Después del fracaso que acababa de apuntarme, lance que había arruinado mi noche del sábado, no puede decirse que me sintiera demasiado bien dispuesto en relación con el sexo opuesto. Aspiré una profunda bocanada de aire, busqué la llave y me metí en casa sin pararme a pensar si la chica podía estar o no en algún lugar del jardín. Ni busqué ni me puse a dar voces, sino que cerré la puerta tras de mí, me metí en la cocina y comencé a prepararme un café.

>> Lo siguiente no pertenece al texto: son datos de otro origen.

import Summits.NavierStokesRegularity.NavierStokesRegularity.Theorems.AxisymmetricExtremalityAxisymmetricKatoGlobalStubSeregin2020TypeIILemma22SublevelEnergyTools
import Literature.Analysis.FluidPDE.KNSSSwirlTransport
import HarnessLib

/-!
# Seregin 2020, Lemma 2.2 (after Nazarov–Uraltseva 2012): the energy bound (3.12)
# `∫∫_{Q ∩ {Φ < l}} |∇Φ|² ≤ C l² ρ³` on sublevel sets, from the energy-inequality class

Helper toward the stub `stub_seregin2020TypeII` of the crux `AxisymmetricKatoGlobal` (= the named
fact `Literature.Analysis.FluidPDE.Seregin2020_axisymmetricSingularPoint_typeII`, Seregin 2020,
Thm 2.1), reduced in the tree to the written-out hypothesis `hWH′` (= N–U 2012 Lemma 4.2 for the
class 𝒱). In N–U Lemma 3.3 (shrinking levels; core `shrinkingLevels_measure_le`) the analytic
input is (3.12): `∫∫_{Q_ρ^{1,θ} ∩ {V < l}} |DV|² ≤ C₁₄ l² ρ³`, "derived similarly to Lemma 3.2"
from the energy inequality (3.9) with Remark 9. This file derives it from the ENERGY-INEQUALITY
CLASS of the cell's De Giorgi skeleton (`EnergyClass` of
`Cruxes/AxisymmetricKatoGlobal/Seregin2020Lemma22ExpansionOfPositivity.lean`, written out as the
hypothesis `hEC` — with the parenthesisation `η t₁ * (∫ x, …) + ∫∫ …` of its right-hand side),
tested with `H(τ) = ((2l - τ)₊)³` (sibling `…Lemma22SublevelEnergyTools`), `η ≡ 1` and the radial cut-off
`Θ = radialCutoff ρ ρ₁`:

* `lintegral_fderiv_sq_sublevel_le_of_energyClass` — for `0 < ρ < ρ₁ < 2R`,
  `-R² < a < t₀ ≤ 0`, `0 < l`, `2l ≤ k`:
  `∫∫_{(]a,t₀[ × B(ρ)) ∩ {Φ < l}} ‖∇Φ‖² ≤ (8/3) l² (|B̄(ρ₁)| + 4 C_g² (t₀-a)|B̄(ρ₁)|/(ρ₁-ρ)²
    + 2 C_g I_U/(ρ₁-ρ) + 4 C_g I_ϱ/(ρ₁-ρ))`, `I_U ≥ ∫∫_{[a,t₀[×B̄(ρ₁)} |U|`,
  `I_ϱ ≥ ∫∫_{[a,t₀[×B̄(ρ₁)} 1/ϱ`, `C_g/(ρ₁-ρ) ≥ |∇Θ|`.

## References

* A. I. Nazarov, N. N. Uraltseva, St. Petersburg Math. J. 23 (2012) 93–115 = arXiv:1011.1888,
  §3, (3.9), (3.12), Remark 9. [NazarovUraltseva2012]
* G. Seregin, Anal. Math. Phys. 10 (2020), Paper 46 = arXiv:2006.04140, Lemma 2.2. [Seregin2020]
-/


-- the problem directory repeats the summit name (D-0017); core's `dupNamespace` linter fires
set_option linter.dupNamespace false

noncomputable section

open MeasureTheory Set Function Filter Topology Metric Module
open scoped NNReal ENNReal

namespace Summit.NavierStokesRegularity.NavierStokesRegularity.Theorems.AxisymmetricKatoGlobal.EulerScaling

open Literature.Analysis.FluidPDE Literature.Analysis.FluidPDE.LeiZhang2011
import Summits.RiemannHypothesis.RiemannHypothesis.Theorems.WeilTwoPrimeDeflE25EBase
import Summits.RiemannHypothesis.RiemannHypothesis.Theorems.WeilTwoPrimeDeflE25EDataDnE18
import Literature.NumberTheory.LFunctions.WeilBlockRowsPZ
import HarnessLib

/-!
# Even-sector deflated two-prime certificate E25E: the factored even inverse agrees with `D`, rows 68–71

`WeilCert.checkDnRow` (even block) for certificate E25E, by `decide +kernel`. Pure proof file.
-/

set_option linter.dupNamespace false

noncomputable section

namespace Summit.RiemannHypothesis.RiemannHypothesis.Theorems.EvenWinsBeyondArch

open Literature.NumberTheory.LFunctions

set_option maxHeartbeats 0 in
/-- Row 68 of `DnE/LsE` is row 68 of the even `D` (certificate E25E). [folklore] -/
theorem checkDnRow0_68_weilCertDeflE25E : weilCertDeflE25EBase.checkDnRow weilCertDeflE25EDnE weilCertDeflE25ELsE 0 68 = true := by
  decide +kernel

set_option maxHeartbeats 0 in
/-- Row 69 of `DnE/LsE` is row 69 of the even `D` (certificate E25E). [folklore] -/
theorem checkDnRow0_69_weilCertDeflE25E : weilCertDeflE25EBase.checkDnRow weilCertDeflE25EDnE weilCertDeflE25ELsE 0 69 = true := by
  decide +kernel

set_option maxHeartbeats 0 in
/-- Row 70 of `DnE/LsE` is row 70 of the even `D` (certificate E25E). [folklore] -/
theorem checkDnRow0_70_weilCertDeflE25E : weilCertDeflE25EBase.checkDnRow weilCertDeflE25EDnE weilCertDeflE25ELsE 0 70 = true := by
  decide +kernel

set_option maxHeartbeats 0 in
/-- Row 71 of `DnE/LsE` is row 71 of the even `D` (certificate E25E). [folklore] -/
theorem checkDnRow0_71_weilCertDeflE25E : weilCertDeflE25EBase.checkDnRow weilCertDeflE25EDnE weilCertDeflE25ELsE 0 71 = true := by
  decide +kernel


end Summit.RiemannHypothesis.RiemannHypothesis.Theorems.EvenWinsBeyondArch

La verdad es que no esperaba que la chica se hubiera quitado de en medio. Si, por la razón que fuera, no me había visto entrar, era seguro que ahora vería las luces. En cualquier momento podía llamar a la puerta, por lo que yo debía estar mentalmente preparado para resistirme a su llamada. El inconveniente era que mi resistencia presentaba bastantes fallos ante las tácticas que ella solía desplegar y sabía que, si no respondía a su llamada, me pasaría el resto de la noche preguntándome cómo iba a arreglárselas para dormir al raso, perdida en aquel remoto rincón de Berkshire, un sábado por la noche.
Mi imaginación comenzó a recorrer caminos morbosos. Me imaginé declarando ante un tribunal de Reading y esforzándome en explicar por qué motivo me había empecinado en cerrar la puerta de mi casa a una muchacha de visita en Inglaterra, muchacha a la que yo conocía, que me había ayudado a cambiar una rueda del coche nada menos que el día anterior y que no me había pedido otra cosa a cambio que un civilizado intercambio de impresiones. Y, por otra parte, una muchacha que, a consecuencia de mi falta de hospitalidad, había tenido que echarse a la carretera, parar una furgoneta cargada de músicos borrachos que habían abusado sexualmente de ella y que, después, la habían arrojado de nuevo a la cuneta desde el coche en marcha causándole una fractura de cráneo de fatales consecuencias. Incluso veía a sus padres, llegados de Waterbury, Connecticut, que habían acudido para el entierro, los ojos enrojecidos por el llanto y que, de pie al otro lado de la sepultura, clavaban en mí unos ojos incapaces de comprender que un ser humano pudiera tener tan mala entraña como yo.
Para cortar aquella cadena de imágenes que no conducían a nada, puse en marcha el televisor y ante mis ojos apareció la figura de un obispo leyendo el sermón. Aquella imagen me pareció tan oportuna que solté una carcajada. ¡Por el amor de Dios! (como acababa de decir el obispo), ¿de qué podía quejarme si, justo cuando una chica acababa de darme un puntapié, tenía a otra esperando al otro lado de la puerta?
Eliminé al obispo, tomé un sorbo de café y consideré las opciones que se me ofrecían. Era ya medianoche, si Alice Ashenfelter había venido a visitarme, era indudable que había planeado pasar la noche en mi casa. Estoy seguro de que habrán oído hablar de las costumbres avanzadas de los años sesenta, pero créanme si les digo que, para Reading y para el año 1964, la chica se adelantaba mucho a los tiempos.
¿Había venido hasta aquí atraída por mi encanto viril? Cierta vez alguien me había asegurado que había mujeres que se sentían fuertemente atraídas por los lisiados -¿quién era yo para poner objeciones a sus gustos?-. De todos modos, aquél era un extremo que estaba por confirmar, porque hasta aquel momento siempre había considerado la afirmación un desvarío de algún tipo poseedor de una pierna ortopédica.